Activity: Say how many lines of the listing below hold the string "Finset", and say nothing else.

Available data:
• • • • • • •

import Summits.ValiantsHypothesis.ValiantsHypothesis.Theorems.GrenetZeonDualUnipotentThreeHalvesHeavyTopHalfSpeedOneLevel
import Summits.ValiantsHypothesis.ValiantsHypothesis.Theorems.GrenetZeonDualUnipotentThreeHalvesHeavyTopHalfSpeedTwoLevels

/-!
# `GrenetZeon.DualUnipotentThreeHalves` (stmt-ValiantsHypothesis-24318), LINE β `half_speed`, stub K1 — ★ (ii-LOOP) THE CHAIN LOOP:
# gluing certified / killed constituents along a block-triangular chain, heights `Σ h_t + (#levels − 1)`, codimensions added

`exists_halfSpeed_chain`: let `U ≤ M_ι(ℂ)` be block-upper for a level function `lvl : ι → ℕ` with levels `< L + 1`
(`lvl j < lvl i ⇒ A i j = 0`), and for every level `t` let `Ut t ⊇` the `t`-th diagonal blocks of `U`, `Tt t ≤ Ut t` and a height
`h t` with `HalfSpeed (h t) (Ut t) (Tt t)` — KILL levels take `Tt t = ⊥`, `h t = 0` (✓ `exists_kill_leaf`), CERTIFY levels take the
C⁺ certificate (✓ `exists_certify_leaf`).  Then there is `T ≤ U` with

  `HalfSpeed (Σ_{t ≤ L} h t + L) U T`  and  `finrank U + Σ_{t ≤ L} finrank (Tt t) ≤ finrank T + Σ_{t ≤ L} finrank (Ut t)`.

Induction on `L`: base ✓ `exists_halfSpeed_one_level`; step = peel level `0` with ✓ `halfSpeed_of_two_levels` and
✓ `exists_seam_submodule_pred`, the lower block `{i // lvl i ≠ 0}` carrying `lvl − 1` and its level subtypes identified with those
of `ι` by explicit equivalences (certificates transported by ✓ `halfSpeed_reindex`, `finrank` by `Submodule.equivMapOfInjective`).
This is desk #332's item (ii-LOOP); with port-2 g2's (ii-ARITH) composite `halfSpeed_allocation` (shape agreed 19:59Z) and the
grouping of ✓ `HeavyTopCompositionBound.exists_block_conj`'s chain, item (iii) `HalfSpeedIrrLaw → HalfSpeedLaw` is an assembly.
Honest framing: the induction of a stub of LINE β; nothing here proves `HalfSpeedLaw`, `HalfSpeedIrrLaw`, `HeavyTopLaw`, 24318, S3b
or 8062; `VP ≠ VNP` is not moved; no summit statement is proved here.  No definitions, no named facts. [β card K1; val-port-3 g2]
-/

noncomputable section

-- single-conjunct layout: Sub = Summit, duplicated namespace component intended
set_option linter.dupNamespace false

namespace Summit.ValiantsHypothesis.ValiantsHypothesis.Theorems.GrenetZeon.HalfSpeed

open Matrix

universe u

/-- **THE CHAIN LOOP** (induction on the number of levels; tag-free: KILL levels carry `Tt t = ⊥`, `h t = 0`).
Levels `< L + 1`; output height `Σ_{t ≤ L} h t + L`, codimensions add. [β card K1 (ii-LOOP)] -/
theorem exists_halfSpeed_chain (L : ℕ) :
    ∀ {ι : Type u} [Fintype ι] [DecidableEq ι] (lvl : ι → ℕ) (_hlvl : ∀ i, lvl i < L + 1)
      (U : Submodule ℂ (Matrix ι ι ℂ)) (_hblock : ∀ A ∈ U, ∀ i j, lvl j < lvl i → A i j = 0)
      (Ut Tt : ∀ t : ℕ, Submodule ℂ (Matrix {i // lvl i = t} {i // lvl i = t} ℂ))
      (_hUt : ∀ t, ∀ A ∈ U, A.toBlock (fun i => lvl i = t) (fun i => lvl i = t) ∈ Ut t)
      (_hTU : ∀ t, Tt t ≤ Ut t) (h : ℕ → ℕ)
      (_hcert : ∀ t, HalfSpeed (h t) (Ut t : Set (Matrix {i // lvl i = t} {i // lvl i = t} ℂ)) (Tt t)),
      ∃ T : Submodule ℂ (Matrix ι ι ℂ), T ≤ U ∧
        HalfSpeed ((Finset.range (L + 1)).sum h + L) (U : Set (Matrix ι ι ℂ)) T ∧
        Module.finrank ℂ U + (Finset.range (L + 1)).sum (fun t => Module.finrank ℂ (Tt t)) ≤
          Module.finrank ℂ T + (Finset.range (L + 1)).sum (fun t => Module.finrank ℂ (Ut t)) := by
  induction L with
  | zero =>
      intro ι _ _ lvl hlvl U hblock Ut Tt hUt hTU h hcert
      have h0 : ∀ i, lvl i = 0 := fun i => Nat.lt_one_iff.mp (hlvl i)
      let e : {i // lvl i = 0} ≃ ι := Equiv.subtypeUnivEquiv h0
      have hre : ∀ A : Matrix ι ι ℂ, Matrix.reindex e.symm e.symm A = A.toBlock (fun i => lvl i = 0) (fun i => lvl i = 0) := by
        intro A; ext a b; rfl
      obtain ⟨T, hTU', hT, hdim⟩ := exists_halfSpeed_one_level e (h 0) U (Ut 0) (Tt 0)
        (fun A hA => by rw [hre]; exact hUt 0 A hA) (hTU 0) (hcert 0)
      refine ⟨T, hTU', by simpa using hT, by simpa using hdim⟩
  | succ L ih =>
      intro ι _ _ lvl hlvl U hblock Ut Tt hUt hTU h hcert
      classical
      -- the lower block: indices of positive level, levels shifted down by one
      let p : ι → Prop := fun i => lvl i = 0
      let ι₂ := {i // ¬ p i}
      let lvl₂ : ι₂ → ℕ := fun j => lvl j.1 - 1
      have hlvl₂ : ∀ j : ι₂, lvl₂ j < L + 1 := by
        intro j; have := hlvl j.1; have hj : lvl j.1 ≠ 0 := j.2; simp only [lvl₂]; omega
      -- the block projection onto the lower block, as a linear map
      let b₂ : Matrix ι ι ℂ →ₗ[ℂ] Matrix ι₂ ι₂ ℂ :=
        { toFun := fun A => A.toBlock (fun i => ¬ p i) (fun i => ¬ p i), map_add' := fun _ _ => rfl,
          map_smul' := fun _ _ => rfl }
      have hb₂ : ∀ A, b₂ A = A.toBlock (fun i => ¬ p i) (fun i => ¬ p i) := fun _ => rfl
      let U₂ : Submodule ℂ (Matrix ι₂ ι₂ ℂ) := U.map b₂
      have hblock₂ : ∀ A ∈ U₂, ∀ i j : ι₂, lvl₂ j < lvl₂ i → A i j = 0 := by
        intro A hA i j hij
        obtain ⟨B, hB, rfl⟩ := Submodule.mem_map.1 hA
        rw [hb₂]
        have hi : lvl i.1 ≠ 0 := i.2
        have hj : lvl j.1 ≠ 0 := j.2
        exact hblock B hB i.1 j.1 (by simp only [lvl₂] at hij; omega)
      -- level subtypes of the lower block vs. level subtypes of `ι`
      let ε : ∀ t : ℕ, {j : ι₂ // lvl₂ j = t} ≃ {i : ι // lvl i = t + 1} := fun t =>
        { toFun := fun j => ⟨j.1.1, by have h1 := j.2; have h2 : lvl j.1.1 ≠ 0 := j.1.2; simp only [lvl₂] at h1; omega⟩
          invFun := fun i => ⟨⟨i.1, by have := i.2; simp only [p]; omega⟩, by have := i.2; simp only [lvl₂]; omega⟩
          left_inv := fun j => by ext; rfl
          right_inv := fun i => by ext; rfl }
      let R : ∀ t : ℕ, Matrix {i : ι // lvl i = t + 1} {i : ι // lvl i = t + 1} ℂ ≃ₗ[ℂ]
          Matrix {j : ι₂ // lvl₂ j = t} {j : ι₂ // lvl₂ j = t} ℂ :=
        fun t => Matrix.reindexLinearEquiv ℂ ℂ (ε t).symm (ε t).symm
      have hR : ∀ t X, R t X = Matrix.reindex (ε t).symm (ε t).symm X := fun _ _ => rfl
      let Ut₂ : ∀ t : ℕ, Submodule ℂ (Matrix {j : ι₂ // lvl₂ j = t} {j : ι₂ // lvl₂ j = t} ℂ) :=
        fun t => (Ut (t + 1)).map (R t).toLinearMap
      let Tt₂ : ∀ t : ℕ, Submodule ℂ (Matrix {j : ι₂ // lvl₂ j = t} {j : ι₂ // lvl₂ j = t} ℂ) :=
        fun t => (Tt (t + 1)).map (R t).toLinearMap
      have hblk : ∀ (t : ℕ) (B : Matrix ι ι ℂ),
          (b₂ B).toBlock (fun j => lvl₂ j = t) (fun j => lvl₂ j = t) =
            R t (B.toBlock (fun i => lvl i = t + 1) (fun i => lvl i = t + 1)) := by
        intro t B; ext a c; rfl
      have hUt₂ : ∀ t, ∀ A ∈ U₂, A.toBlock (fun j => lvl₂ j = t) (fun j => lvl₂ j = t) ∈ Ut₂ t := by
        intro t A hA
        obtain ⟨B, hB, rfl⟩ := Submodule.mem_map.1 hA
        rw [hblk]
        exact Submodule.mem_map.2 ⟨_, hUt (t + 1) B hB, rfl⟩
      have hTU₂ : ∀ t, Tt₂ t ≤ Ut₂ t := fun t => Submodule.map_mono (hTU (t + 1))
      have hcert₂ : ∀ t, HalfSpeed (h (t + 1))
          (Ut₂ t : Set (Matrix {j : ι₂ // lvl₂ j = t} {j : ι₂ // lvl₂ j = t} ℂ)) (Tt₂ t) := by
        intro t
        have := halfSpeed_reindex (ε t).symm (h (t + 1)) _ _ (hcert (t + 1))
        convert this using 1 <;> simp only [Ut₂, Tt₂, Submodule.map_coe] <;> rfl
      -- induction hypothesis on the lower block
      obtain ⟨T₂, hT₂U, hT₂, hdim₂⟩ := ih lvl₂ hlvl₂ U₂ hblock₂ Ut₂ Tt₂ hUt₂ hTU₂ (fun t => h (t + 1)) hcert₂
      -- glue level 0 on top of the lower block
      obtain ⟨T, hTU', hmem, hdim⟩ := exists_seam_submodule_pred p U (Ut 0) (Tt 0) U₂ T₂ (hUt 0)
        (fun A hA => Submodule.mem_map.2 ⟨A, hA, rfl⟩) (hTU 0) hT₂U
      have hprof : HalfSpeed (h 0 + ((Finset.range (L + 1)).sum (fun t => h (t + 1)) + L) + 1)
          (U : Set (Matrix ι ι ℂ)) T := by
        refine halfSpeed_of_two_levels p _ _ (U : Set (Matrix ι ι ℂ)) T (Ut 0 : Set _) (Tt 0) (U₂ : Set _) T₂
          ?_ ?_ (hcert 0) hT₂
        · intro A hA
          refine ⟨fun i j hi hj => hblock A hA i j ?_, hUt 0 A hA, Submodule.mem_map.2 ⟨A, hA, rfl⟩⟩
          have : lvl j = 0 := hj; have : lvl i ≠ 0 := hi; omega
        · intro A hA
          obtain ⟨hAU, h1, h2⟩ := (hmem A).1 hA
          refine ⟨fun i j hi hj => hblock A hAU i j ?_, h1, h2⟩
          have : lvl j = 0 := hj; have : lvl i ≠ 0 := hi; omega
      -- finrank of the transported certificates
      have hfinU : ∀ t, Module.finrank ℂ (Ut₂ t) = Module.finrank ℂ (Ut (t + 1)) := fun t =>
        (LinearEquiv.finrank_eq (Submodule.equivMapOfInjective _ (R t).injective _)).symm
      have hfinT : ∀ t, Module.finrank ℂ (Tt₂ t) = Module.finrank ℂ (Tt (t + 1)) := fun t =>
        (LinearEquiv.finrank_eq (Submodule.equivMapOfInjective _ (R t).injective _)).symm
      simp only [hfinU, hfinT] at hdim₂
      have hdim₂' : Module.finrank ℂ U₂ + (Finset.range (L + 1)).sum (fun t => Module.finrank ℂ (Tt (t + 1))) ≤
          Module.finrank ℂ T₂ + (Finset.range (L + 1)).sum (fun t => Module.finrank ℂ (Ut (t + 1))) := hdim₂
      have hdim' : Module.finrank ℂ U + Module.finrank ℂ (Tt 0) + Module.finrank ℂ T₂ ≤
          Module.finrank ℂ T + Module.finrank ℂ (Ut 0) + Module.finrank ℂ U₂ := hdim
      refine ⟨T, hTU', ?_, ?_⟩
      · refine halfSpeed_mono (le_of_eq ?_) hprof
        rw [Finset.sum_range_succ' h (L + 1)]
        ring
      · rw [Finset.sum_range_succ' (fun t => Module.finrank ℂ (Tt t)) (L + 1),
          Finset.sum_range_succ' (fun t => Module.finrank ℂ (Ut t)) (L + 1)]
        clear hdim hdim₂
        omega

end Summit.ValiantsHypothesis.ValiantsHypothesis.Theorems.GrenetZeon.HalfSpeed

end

• • • • • • •

Problem solution: 9